I do not know what it is to hear a last breath.
I do not know what it is to witness death’s arrival firsthand.
I do not know what it is to lose an only child or a dear friend.

I do know an adult takes 12 to 20 breaths in a minute.
I do know there are 9 to 12 pints of blood in the human body.
I do know grief cannot be contained by words.

I’ve read of Jesus’ death through the accounts of Matthew, Mark, Luke, and John. These are stories I have heard for far longer than I have understood their gravity. They tell of Jesus being whipped, a cruelty shaped by leather lashes studded with bone and metal (Mt. 27:26, Mk. 15:15). They speak of a twisted, thorny crown forced upon His head (Mt. 27:29, Mk. 15:17, Jn. 19:2). They recall a wooden crossbar and Jesus’ beaten body hung from it. They recount the darkness, His forsaken cry, a last breath. Death.

And in the wake of a torn curtain, I am undone.

I know what it is to exalt myself at the cost of another. I know what it is to accuse innocence. I know guilt intimately. My hands have dripped with it. Like Lady Macbeth, all the perfumes of Arabia could not sweeten these hands. The stains run too deep; I am marred with an inheritance of fault and a livelihood of selfishness.

I’m loved because God is worthy of it.

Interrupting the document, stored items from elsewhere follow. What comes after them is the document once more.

import Mathlib
import HarnessLib
import Summits.Ventures.LatticeQCDFlow.Scaling.SU2IdentityFlowAcceptanceMonotone
import Summits.Ventures.LatticeQCDFlow.Scaling.IdentityFlowAcceptanceStrongCoupling

/-!
# LatticeQCDFlow / Scaling — strong-coupling law of the untrained factorised SU(2) sampler's
# acceptance: `(1 − acc_V(β))/β → ½·E|Σᵢ cos αᵢ − Σᵢ cos α′ᵢ|` under the product class-angle Haar law

HONEST FRAMING: exact (Metropolis-corrected) sampling algorithms for lattice gauge theory;
figures of merit are autocorrelation/cost numbers at stated couplings and volumes; no
continuum-physics claim.  Unit `pub-lqcd-s0-u1-a`, GEN-17, file (O); corollary of
`Scaling/IdentityFlowAcceptanceStrongCoupling` (D) in the class-angle chart of
`Scaling/SU2IdentityFlowVolumeLaw` / `Scaling/SU2IdentityFlowAcceptanceMonotone` (H).  No definition.

The SU(2) one-plaquette class-angle Haar law has the NON-constant density `(2/π) sin² α` on
`(0, π]`, so D's U(1) bookkeeping (constant density) does not apply verbatim; instead the product
Haar class law is written as the probability measure
`μ₂ := (Lebesgue^{⊗V}|_{(0,π]^V}).withDensity(∏ᵢ (2/π) sin² αᵢ)` and D's general law
`tiltIMH_one_sub_meanAccept_div_tendsto` is applied to `μ₂` and `T = Σᵢ cos αᵢ`:

* `onePlaquetteZSU2_zero` (`Z₂(0) = π/2`), `integral_su2HaarClassDensity` (`∫ Q = 1`),
  `su2HaarClass_isProbabilityMeasure`, `integral_su2HaarClass` (`∫ f dμ₂ = ∫ Q·f`),
  `integrable_exp_mul_su2HaarClass` (all exponential moments of `T` under `μ₂`);
* **`su2IdentityFlow_one_sub_meanAccept_div_tendsto`**: for every finite plaquette set,
  `(1 − acc_V(β))/β → ½ ∫∫ Q(α)Q(α′)|Σᵢ cos αᵢ − Σᵢ cos α′ᵢ| dα dα′` as `β → 0⁺` — the acceptance of
  the untrained SU(2) sampler (H's `su2IdentityFlow_meanAccept_antitoneOn` says it is non-increasing,
  K's that it is strictly decreasing) leaves `1` LINEARLY, with slope half the Gini mean difference
  of the total plaquette cosine under product class-angle Haar.
-/

noncomputable section

namespace Summit.Ventures.LatticeQCDFlow.Theory2

open MeasureTheory Real Set Finset Filter Topology
open Summit.Ventures.LatticeQCDFlow.Scoring (onePlaquetteZSU2 onePlaquetteZSU2_pos)

section SU2

variable {ι : Type*} [Fintype ι]

/-- `Z₂(0) = ∫₀^π sin² α dα = π/2`. [folklore] -/
theorem onePlaquetteZSU2_zero : onePlaquetteZSU2 0 = π / 2 := by
  simp only [onePlaquetteZSU2, zero_mul, Real.exp_zero, mul_one]
  rw [integral_sin_sq, Real.sin_zero, Real.sin_pi]
  ring

/-- The product class-angle Haar density `Q(α) = ∏ᵢ (2/π) sin² αᵢ` integrates to `1` on `(0, π]^V`.
[folklore] -/
theorem integral_su2HaarClassDensity :
    ∫ x, ∏ i, 2 / π * Real.sin (x i) ^ 2 ∂(Measure.pi fun _ : ι => volume.restrict (Ioc (0 : ℝ) π))
      = 1 := by
  obtain ⟨-, -, -, -, hM⟩ := su2IdentityFlow_tilt_facts (ι := ι)
  have h := hM 0
  simp only [zero_mul, Real.exp_zero, mul_one] at h
  rw [h, onePlaquetteZSU2_zero, show 2 / π * (π / 2) = (1 : ℝ) by field_simp, one_pow]

/-- `Q` is Lebesgue integrable on `(0, π]^V`. [folklore] -/
theorem integrable_su2HaarClassDensity :
    Integrable (fun x : ι → ℝ => ∏ i, 2 / π * Real.sin (x i) ^ 2)
      (Measure.pi fun _ : ι => volume.restrict (Ioc (0 : ℝ) π)) := by
  obtain ⟨-, -, -, hint, -⟩ := su2IdentityFlow_tilt_facts (ι := ι)
  exact (hint 0).congr (ae_of_all _ fun x => by simp only [zero_mul, Real.exp_zero, mul_one])

/-- **The product class-angle Haar law `μ₂ = Q · Lebesgue^{⊗V}` on `(0, π]^V` is a probability
measure.** [folklore] -/
theorem su2HaarClass_isProbabilityMeasure :
    IsProbabilityMeasure ((Measure.pi fun _ : ι => volume.restrict (Ioc (0 : ℝ) π)).withDensity
      fun x => ENNReal.ofReal (∏ i, 2 / π * Real.sin (x i) ^ 2)) := by
  obtain ⟨hq, -, -⟩ := su2IdentityFlow_tilt_facts (ι := ι)
  constructor
  rw [withDensity_apply _ MeasurableSet.univ, Measure.restrict_univ,
    ← ofReal_integral_eq_lintegral_ofReal integrable_su2HaarClassDensity (ae_of_all _ hq),
    integral_su2HaarClassDensity, ENNReal.ofReal_one]

/-- Integration against `μ₂` is integration of `Q·f` against Lebesgue. [folklore] -/
theorem integral_su2HaarClass (f : (ι → ℝ) → ℝ) :
    ∫ x, f x ∂((Measure.pi fun _ : ι => volume.restrict (Ioc (0 : ℝ) π)).withDensity
        fun x => ENNReal.ofReal (∏ i, 2 / π * Real.sin (x i) ^ 2))
      = ∫ x, (∏ i, 2 / π * Real.sin (x i) ^ 2) * f x
          ∂(Measure.pi fun _ : ι => volume.restrict (Ioc (0 : ℝ) π)) := by
  obtain ⟨hq, hqm, -⟩ := su2IdentityFlow_tilt_facts (ι := ι)
  rw [integral_withDensity_eq_integral_toReal_smul hqm.ennreal_ofReal
    (ae_of_all _ fun _ => ENNReal.ofReal_lt_top)]
  exact integral_congr_ae (ae_of_all _ fun x => by
    simp only [smul_eq_mul, ENNReal.toReal_ofReal (hq x)])

/-- All exponential moments of `T = Σᵢ cos αᵢ` under `μ₂`. [folklore] -/
theorem integrable_exp_mul_su2HaarClass (γ : ℝ) :
    Integrable (fun x : ι → ℝ => Real.exp (γ * ∑ i, Real.cos (x i)))
      ((Measure.pi fun _ : ι => volume.restrict (Ioc (0 : ℝ) π)).withDensity
        fun x => ENNReal.ofReal (∏ i, 2 / π * Real.sin (x i) ^ 2)) := by
  obtain ⟨hq, hqm, -, hint, -⟩ := su2IdentityFlow_tilt_facts (ι := ι)
  exact (integrable_withDensity_iff_integrable_smul' hqm.ennreal_ofReal
    (ae_of_all _ fun _ => ENNReal.ofReal_lt_top)).2
    ((hint γ).congr (ae_of_all _ fun x => by
      simp only [smul_eq_mul, ENNReal.toReal_ofReal (hq x)]))

/-- **STRONG-COUPLING LAW OF THE UNTRAINED FACTORISED SU(2) SAMPLER'S ACCEPTANCE**: for every
finite plaquette set, the equilibrium acceptance `acc_V(β)` of Haar-class proposals against `V`
independent SU(2) Wilson plaquettes (`Scaling/SU2IdentityFlowVolumeLaw`) satisfies
`(1 − acc_V(β))/β → ½ ∫ Q(α) ∫ Q(α′)·|Σᵢ cos αᵢ − Σᵢ cos α′ᵢ| dα′ dα` as `β → 0⁺`
(`Q = ∏ᵢ (2/π) sin² αᵢ`): half the Gini mean difference of the total plaquette cosine under the
product class-angle Haar law — a FIRST-order departure, as for U(1) and every Wilson theory. [ours] -/
theorem su2IdentityFlow_one_sub_meanAccept_div_tendsto :
    Tendsto (fun β : ℝ => (1 - ∫ x, ∫ x',
        min ((∏ i : ι, Real.sin (x i) ^ 2 * Real.exp (β * Real.cos (x i)) / onePlaquetteZSU2 β)
              * ∏ i : ι, (2 / π * Real.sin (x' i) ^ 2))
          ((∏ i : ι, Real.sin (x' i) ^ 2 * Real.exp (β * Real.cos (x' i)) / onePlaquetteZSU2 β)
              * ∏ i : ι, (2 / π * Real.sin (x i) ^ 2))
        ∂(Measure.pi fun _ : ι => volume.restrict (Ioc (0 : ℝ) π))
        ∂(Measure.pi fun _ : ι => volume.restrict (Ioc (0 : ℝ) π))) / β)
      (𝓝[>] 0)
      (𝓝 (1 / 2 * ∫ x, (∏ i : ι, 2 / π * Real.sin (x i) ^ 2)
          * ∫ x', (∏ i : ι, 2 / π * Real.sin (x' i) ^ 2) * |∑ i, Real.cos (x i) - ∑ i, Real.cos (x' i)|
        ∂(Measure.pi fun _ : ι => volume.restrict (Ioc (0 : ℝ) π))
        ∂(Measure.pi fun _ : ι => volume.restrict (Ioc (0 : ℝ) π)))) := by
  haveI := su2HaarClass_isProbabilityMeasure (ι := ι)
  obtain ⟨-, -, hTm, -, -⟩ := su2IdentityFlow_tilt_facts (ι := ι)
  have h := tiltIMH_one_sub_meanAccept_div_tendsto
    (μ := (Measure.pi fun _ : ι => volume.restrict (Ioc (0 : ℝ) π)).withDensity
      fun x => ENNReal.ofReal (∏ i, 2 / π * Real.sin (x i) ^ 2))
    (T := fun x : ι → ℝ => ∑ i, Real.cos (x i)) hTm one_pos
    (fun γ _ => integrable_exp_mul_su2HaarClass γ)
  simp_rw [integral_su2HaarClass] at h
  refine h.congr' (Eventually.of_forall fun β => ?_)
  beta_reduce
  rw [su2IdentityFlow_meanAccept_eq_ratio β]
  simp_rw [← integral_const_mul, mul_assoc]

end SU2

end Summit.Ventures.LatticeQCDFlow.Theory2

I am loved because of who He is. As deeply as this shatters me, it was never about me. It’s about Him.

Yet despite my guilt before others - but more importantly before a God who is wholly other - someone else has come to take the punishment that I deserve. How could I be loved like this? Why would someone innocent take on my guilt? Why did Jesus choose to endure the pain I deserved, the death that was meant for me?

And I realize my focus is misplaced. I’m loved because God is worthy of it. I am loved because of who He is. As deeply as this shatters me, it was never about me. It’s about Him. It always has been. And it always will be. God alone is deserving of our affections and attention. And to make a way for me to love Him rightly, to glorify Him as He is worthy, He sent Jesus to do the very thing that I cannot do for myself.

I cannot restore what has broken, I cannot mend my own heart, I cannot correct the course of sin and send hope ahead to forge a new way. But a way of hope has been made, born of the blood Jesus; the only thing that could fully absolve my guilt. Because He bled, I can know life; I can know love.

What do I do with a love like that? A love that offers forgiveness in the dark. A love that gives peace knowing it will cost an innocent life. The life of a Son. Jesus. Only Jesus.

I now know where to begin.

While grief cannot be contained by words, Love cannot be contained by death. And as there is hope woven into the future, it is also anchored in the past. In the silent three days of death that then erupted in life. Life renewed in the broken body of a Savior, the Christ, God with us. Life restored to my guilty heart through pain I cannot understand.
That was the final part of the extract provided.